To bolster transparency, UnitedHealth has initiated an independent third-party review of its internal policies, coding protocols, and performance metrics. The review is expected to conclude by the end of the third quarter.

The announcement follows recent reporting from The Wall Street Journal indicating that the DOJ is conducting both criminal and civil probes into whether UnitedHealth manipulated diagnoses to increase Medicare Advantage reimbursements.
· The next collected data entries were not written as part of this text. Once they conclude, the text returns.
/-
Copyright: public-domain mathematics; typed transcription for the H21 Literature library (cell lit-balaban,
reader/typer seat r02 gen 9 = literature-prover-lit-balaban-r02-g9-0; fold owner of block B2).

statement-level skeleton of published theorems with citation tags; proofs where landed; nothing here is a claim about the Yang–Mills mass gap

# Bałaban, *(Higgs)₂,₃ quantum fields in a finite volume. II. An upper bound*, Commun. Math. Phys. **86** (1982) 555–594
# — (3.11) p. 585 «G″_k ≧ γ₁m²(Lᵏε)²I↾_{Λ₅⁽ᵏ⁾}» BY THE PRINTED MECHANISM «it suffices to use the mass terms in the
# fundamental operators», FOR THE LOCALIZED fluctuation operators `Δ^{(k)}_{Λ}(Ω, Ã)` of (2.27)/(2.46)/(3.9) — the typer's
# concrete `B2Eq227CondDelta.condDelta227` built on the conditioned covariance `C^{(k−1)}_Λ` of part I (2.32)
# (`HiggsCondCov232.condCov232`) — at every level, for every coupling, region, external field and conditioning set

[cite: Balaban1982Higgs2]  T. Bałaban, Commun. Math. Phys. 86 (1982) 555–594.  p. 585 [PDF 31], verbatim (render
`run/shared/lean/pub/pub-balaban/b2b-balaban-ref1/pages/1982-cmp86-higgs23-II/1982-cmp86-higgs23-II-p031-x2.png` re-read):
*"We need the estimates of the quadratic forms in (3.9). Let us denote the quadratic forms in A_k, φ_k, connected with the
first four terms in the exponential under the integral (3.9), by ⟨A_k, G′_kA_k⟩, ⟨φ_k, G″_kφ_k⟩ correspondingly. We will
give the estimates from below for these forms. It is sufficient to get very weak estimates because we have the strong
estimates (3.8), (3.10). To get them it suffices to use the mass terms in the fundamental operators −Δ^η + μ₀²(Lᵏε)² and
−Δ^{η,N}_{Ã^{(k)},B^k(Λ₂^{(k−1)′})} + m²(Lᵏε)². In the next section of this chapter we will formulate a much stronger estimate,
which as a corollary gives  G′_k ≧ γ₁μ₀²(Lᵏε)²I↾_{Λ₅⁽ᵏ⁾},  G″_k ≧ γ₁m²(Lᵏε)²I↾_{Λ₅⁽ᵏ⁾}. (3.11)"*  The third and fourth
terms of (3.9) are `−½⟨Λ₅⁽ᵏ⁾A_k, Δ^{(k)}_{Λ₅^{(k−1)}}Λ₅⁽ᵏ⁾A_k⟩ − ½⟨Λ₅⁽ᵏ⁾φ_k, Δ^{(k)}_{Λ₅^{(k−1)}}(B^k(Λ₂^{(k−1)′}), Ã^{(k)})Λ₅⁽ᵏ⁾φ_k⟩`
(display (3.9) re-read on the render: the operators carry the LOCALIZATION subscript `Λ₅^{(k−1)}` of (2.46) p. 567), i.e.
forms of the operators of (2.27) p. 562: *"⟨ψ, Δ^{(k+1),L}_Λ(Ω, A)ψ⟩ = aL^{d−2} Σ_{y∈Λ′} |ψ(y)|² − a²L^{−4}⟨ψ,
Q(A)C^{(k)}_Λ(Ω, A)Q^*(A)ψ⟩, Λ ⊂ Ω^{(k)}, (2.27)"*, with part I [Balaban1982Higgs1] (2.32) p. 611: *"C^{(k)}_Λ(Ω, A) =
((aL^{−2}P(A) + Δ^{(k)}(Ω, A))↾_Λ)^{−1}"*.

WHAT THIS MODULE ADDS (SKELETON rows **B2.Eq3.11** ((3.11)–(3.12)) and **B2.Eq3.1-3.10** (member (3.9)); owner's cells).
Companions BY NAME, nothing restated: the typer's `B2Eq227CondDelta.{condDelta227, stepCoef, siteInner_condDelta227}`
((2.27) at every level on the concrete carrier), `HiggsCondCov232.{condCov232, restrictOp_precOpA_condCov232_apply,
condCov232_apply_of_not_mem, siteInner_cutTo, restrictOp_apply}` ((I.2.32)), p35's `B1Eq230FluctCov.{precOpA, blockProjA,
deltaKA}` and `B1Eq27StepAdjoint.{avgQLin, avgQAdjLin, avgQLin_avgQAdjLin, siteInner_avgQAdjLin}`, r02 g7's
`B2Ineq311DeltaKConcrete.siteInner_deltaKA_succ_ge` (the same mechanism for the UNlocalized `Δ^{(k)}`), r14's
`B2Ineq311MassTerm.gamma1_uniform`.
* `cDelta` — the mass constant of `Δ^{(j),Lʲε}(Ω,A)` at every level (`m²` at `j = 0` by (I.2.17) `−Δ^N ≥ 0`; r02 g7's
  `a_j(Lʲε)^{−2}m²/(a_j(Lʲε)^{−2} + m²)` at `j ≥ 1`), `siteInner_deltaKA_ge`, and the QUANTITATIVE coercivity of the operator
  inverted in (I.2.30)/(I.2.32), `siteInner_precOpA_ge`.
* `siteInner_avgQLin_self_le` — one-step Jensen `‖Q(A)φ‖ ≤ ‖φ‖` (from `QQ^* = 1`).
* **`siteInner_condDelta227_ge`** — for `m² > 0`, `a > 0`, `L > 1`, `k + 1 ≤ K`, EVERY `C`, `Ω`, `Ã`, `Λ′ ⊂ T^{(k+1)}` and every
  `ψ` supported on `Λ′`:  `[βc/(β + c)]·⟨ψ,ψ⟩ ≤ ⟨ψ, Δ^{(k+1)}_{Λ}(Ω,Ã)ψ⟩`, `β = a(L^{k+1}ε)^{−2}`, `c = cDelta k` — the printed
  mechanism run through the conditioned covariance: with `φ := C^{(k)}_Λ Q^*ψ` (supported in `Λ = B(Λ′)`),
  `X := ⟨Q^*ψ, φ⟩ = ⟨φ, (βP + Δ^{(k)})φ⟩ = β‖Qφ‖² + ⟨φ, Δ^{(k)}φ⟩ ≥ (β + c)‖Qφ‖²` and `X = ⟨ψ, Qφ⟩ ≤ ‖ψ‖‖Qφ‖`, so
  `(β + c)X ≤ ‖ψ‖²` and `⟨ψ, Δ_Λψ⟩ = β‖ψ‖² − β²X ≥ βc/(β + c)·‖ψ‖²`; and **`siteInner_condDelta227_ge_uniform`**: ONE
  constant `a·c_∞/(a + c_∞)`, `c_∞ = [a(1 − L⁻²)/(a(1 − L⁻²) + m²)]·m²`, for all levels with `L^{k+1}ε ≤ 1`, all volumes,
  all `Λ′`, `Ω`, `Ã` (the printed «γ₁ … I↾» reading; in unit-lattice letters `γ₁m²(Lᵏε)²`).

HONEST SCOPE.  Kernel inequalities on the concrete carrier for the typer's (2.27) operators; the vector species («the
similar formula holds for the vector field», (2.27); `μ₀²` for `m²`) is the specialisation `C = zeroCharge`, `A = 0`, `Ω = T`,
`N = d` (`B1Eq230FluctCov.deltaKA_zero_field`, `B2Eq227CondDelta.condDelta227_zero_field`) and is covered by the same
theorems.  The assembly of `G′_k`, `G″_k` of (3.9) from these blocks and the averaging squares is the companion file of this
seat (`B2Eq39QuadraticForms`).  Nothing about the densities (2.46)/(3.9) as integrals is proved.  value = the (3.11)
mechanism for the operators that actually occur in (3.9) — NOT summit progress.
-/
import Mathlib
import Literature.MathematicalPhysics.QuantumFieldTheory.Balaban1983to89.B2Ineq311DeltaKConcrete
import Literature.MathematicalPhysics.QuantumFieldTheory.Balaban1983to89.B2Eq227CondDelta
The Journal also noted that several physicians were interviewed about potential pressure to upcode conditions that would justify higher federal payments.

Despite these inquiries, UnitedHealth defended its record, citing audits by the Centers for Medicare & Medicaid Services (CMS) that it says confirm its practices are “among the most accurate in the industry.” The company also pointed to a recent recommendation by a court-appointed special master that found the DOJ lacked evidence in a whistleblower case alleging $2 billion in improper Medicare Advantage payments.

UnitedHealth’s Medicare and retirement segment generated $139 billion in revenue last year, making it the company’s largest division. The business has faced scrutiny in recent months over rising medical costs, CMS rate adjustments, and increasing regulatory pressure.

The news comes amid broader instability at the company. In May, CEO Andrew Witty stepped down unexpectedly, months after the tragic shooting death of UnitedHealthcare CEO Brian Thompson in Manhattan. UnitedHealth has also grappled with the fallout from a major cyberattack earlier this year and was forced to suspend its 2025 forecast due to a surge in care utilization.

Shares of UnitedHealth Group (NYSE: UNH) fell more than 4% Thursday morning to $287.39—down over 50% from its December high. Investors are expected to seek more clarity when the company reports second-quarter earnings on July 29.

UnitedHealth reiterated its commitment to compliance, stating that it aims to “serve as reliable stewards of American tax dollars” and maintain the integrity of its Medicare Advantage operations amid ongoing federal scrutiny.